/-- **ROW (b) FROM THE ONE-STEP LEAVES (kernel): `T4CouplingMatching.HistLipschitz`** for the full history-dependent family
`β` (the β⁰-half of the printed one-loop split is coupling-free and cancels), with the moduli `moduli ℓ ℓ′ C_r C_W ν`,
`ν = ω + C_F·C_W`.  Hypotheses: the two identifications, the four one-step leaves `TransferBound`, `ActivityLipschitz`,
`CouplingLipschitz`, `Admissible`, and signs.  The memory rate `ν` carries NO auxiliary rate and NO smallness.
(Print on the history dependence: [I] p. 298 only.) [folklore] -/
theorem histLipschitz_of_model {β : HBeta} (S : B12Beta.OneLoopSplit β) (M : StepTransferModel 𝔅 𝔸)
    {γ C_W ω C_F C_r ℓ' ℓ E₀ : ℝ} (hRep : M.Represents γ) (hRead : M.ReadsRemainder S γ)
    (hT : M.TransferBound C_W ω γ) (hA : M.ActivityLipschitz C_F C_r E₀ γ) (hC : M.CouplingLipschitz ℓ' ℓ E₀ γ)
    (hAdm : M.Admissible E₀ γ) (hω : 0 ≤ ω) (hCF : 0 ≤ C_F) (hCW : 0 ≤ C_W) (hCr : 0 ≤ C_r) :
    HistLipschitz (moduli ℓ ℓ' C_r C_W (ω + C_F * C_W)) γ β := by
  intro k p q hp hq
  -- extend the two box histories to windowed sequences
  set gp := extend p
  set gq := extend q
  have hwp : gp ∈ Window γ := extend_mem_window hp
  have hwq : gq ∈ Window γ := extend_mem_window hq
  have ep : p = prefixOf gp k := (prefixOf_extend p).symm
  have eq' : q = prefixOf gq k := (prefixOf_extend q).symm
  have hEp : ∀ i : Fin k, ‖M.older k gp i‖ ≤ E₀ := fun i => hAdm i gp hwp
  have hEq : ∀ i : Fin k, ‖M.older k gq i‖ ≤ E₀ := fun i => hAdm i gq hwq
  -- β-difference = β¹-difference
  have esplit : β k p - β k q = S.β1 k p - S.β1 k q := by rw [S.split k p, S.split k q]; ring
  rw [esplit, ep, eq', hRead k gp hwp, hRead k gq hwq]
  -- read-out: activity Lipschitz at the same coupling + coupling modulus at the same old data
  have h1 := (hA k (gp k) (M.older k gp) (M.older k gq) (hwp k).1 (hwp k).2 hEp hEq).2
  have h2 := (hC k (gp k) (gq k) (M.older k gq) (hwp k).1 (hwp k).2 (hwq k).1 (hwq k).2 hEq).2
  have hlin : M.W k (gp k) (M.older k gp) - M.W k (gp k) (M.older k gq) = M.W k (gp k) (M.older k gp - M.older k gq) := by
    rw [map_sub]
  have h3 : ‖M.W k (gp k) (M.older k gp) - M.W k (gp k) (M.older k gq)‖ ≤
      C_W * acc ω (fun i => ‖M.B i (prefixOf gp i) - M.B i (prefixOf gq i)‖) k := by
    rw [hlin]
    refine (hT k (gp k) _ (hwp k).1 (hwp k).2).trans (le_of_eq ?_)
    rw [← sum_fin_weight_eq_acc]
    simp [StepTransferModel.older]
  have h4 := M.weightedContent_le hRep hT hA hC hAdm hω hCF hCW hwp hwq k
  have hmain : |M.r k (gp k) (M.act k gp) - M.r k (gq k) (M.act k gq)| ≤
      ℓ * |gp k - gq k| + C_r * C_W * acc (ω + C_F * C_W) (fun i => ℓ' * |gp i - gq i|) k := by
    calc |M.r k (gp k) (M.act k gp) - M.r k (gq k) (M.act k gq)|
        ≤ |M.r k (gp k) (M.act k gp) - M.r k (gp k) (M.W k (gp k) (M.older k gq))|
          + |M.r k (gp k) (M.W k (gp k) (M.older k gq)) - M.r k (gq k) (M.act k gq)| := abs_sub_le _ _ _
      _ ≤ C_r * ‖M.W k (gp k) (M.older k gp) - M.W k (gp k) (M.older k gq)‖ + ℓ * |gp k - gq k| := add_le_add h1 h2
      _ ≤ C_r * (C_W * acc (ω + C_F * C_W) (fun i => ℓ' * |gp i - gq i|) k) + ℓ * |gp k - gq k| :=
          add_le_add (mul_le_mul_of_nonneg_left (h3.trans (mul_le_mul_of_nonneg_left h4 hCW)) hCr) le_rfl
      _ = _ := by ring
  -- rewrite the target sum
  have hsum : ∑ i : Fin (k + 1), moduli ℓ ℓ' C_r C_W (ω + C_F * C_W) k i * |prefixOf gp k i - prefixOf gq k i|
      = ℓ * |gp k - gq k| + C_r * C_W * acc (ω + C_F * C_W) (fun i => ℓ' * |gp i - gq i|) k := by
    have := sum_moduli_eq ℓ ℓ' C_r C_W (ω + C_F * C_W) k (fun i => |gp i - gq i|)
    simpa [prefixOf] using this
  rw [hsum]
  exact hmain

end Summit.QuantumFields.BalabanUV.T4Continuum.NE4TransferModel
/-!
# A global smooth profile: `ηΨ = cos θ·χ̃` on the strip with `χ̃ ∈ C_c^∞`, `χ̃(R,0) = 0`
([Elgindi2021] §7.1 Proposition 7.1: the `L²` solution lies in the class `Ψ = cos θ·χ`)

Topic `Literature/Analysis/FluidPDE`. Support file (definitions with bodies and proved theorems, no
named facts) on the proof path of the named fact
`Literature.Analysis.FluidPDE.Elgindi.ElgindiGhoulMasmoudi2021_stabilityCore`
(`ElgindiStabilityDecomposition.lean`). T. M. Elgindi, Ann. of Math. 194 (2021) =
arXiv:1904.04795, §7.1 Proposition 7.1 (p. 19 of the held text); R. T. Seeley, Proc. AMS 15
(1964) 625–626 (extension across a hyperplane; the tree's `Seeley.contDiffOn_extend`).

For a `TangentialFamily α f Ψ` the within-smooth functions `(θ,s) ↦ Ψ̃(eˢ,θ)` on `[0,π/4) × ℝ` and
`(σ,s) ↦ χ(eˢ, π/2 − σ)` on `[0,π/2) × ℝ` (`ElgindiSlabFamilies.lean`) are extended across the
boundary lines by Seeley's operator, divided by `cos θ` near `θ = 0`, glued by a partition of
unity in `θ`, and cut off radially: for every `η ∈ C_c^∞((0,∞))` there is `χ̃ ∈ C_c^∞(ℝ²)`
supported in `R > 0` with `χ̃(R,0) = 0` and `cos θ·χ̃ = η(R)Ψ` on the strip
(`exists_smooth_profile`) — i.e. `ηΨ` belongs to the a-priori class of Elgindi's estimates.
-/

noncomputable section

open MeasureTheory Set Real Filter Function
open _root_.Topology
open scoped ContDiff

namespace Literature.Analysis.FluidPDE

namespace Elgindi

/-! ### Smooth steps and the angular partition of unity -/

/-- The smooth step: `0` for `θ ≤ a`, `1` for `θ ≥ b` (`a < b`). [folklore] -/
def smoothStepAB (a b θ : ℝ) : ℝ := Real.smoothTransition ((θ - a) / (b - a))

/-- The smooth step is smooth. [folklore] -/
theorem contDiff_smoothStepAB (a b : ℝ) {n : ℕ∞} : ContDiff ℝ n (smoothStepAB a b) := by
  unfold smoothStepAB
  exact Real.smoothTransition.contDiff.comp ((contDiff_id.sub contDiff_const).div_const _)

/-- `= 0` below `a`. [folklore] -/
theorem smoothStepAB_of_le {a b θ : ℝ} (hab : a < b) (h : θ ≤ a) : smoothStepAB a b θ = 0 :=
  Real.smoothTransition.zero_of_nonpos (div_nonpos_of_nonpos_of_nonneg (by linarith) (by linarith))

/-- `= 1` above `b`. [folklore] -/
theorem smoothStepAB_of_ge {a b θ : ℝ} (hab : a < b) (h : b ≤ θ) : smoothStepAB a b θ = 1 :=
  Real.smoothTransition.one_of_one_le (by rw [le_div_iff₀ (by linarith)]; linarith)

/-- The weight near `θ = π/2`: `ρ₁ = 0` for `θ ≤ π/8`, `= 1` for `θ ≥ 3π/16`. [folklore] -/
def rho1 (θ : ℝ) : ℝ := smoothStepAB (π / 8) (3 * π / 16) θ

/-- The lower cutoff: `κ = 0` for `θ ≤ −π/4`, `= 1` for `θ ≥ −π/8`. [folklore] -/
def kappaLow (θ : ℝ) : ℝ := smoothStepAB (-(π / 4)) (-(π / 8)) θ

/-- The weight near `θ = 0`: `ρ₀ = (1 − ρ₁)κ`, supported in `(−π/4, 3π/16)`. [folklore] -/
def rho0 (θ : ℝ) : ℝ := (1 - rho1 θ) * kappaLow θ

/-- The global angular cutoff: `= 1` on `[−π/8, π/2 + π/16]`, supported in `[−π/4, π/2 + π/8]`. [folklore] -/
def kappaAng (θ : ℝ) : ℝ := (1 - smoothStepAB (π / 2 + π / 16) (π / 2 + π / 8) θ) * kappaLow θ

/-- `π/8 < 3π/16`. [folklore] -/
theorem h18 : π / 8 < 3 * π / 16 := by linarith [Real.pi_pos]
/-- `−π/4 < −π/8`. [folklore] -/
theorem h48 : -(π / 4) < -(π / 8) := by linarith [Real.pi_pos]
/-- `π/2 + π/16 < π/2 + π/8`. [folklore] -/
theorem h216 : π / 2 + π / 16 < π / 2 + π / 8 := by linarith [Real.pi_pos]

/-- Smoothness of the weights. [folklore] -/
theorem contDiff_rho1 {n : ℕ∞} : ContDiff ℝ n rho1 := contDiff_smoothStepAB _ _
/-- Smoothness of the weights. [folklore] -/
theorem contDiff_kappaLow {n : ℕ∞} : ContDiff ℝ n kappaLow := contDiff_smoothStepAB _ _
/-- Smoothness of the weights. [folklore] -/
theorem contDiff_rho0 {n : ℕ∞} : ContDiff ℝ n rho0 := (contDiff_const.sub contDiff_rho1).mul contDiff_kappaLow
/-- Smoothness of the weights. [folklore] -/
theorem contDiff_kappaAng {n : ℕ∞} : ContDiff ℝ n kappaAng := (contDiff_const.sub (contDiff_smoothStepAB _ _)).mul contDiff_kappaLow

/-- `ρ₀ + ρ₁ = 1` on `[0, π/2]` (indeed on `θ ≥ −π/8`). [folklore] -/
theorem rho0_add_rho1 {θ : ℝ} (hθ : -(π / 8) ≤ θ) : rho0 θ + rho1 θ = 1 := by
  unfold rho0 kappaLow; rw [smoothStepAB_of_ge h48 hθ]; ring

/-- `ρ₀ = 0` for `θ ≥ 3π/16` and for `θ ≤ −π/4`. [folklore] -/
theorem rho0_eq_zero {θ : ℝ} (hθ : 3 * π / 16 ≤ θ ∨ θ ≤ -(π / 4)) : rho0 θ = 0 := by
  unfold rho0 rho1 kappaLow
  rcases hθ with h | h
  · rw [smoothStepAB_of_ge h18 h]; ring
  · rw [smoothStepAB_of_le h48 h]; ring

= = = = =

EXERCISE INSTRUCTIONS | Wherever the string "hRead" is found in the listing above, copy the line that contains it.

YOUR RESPONSE |
    {γ C_W ω C_F C_r ℓ' ℓ E₀ : ℝ} (hRep : M.Represents γ) (hRead : M.ReadsRemainder S γ)
  rw [esplit, ep, eq', hRead k gp hwp, hRead k gq hwq]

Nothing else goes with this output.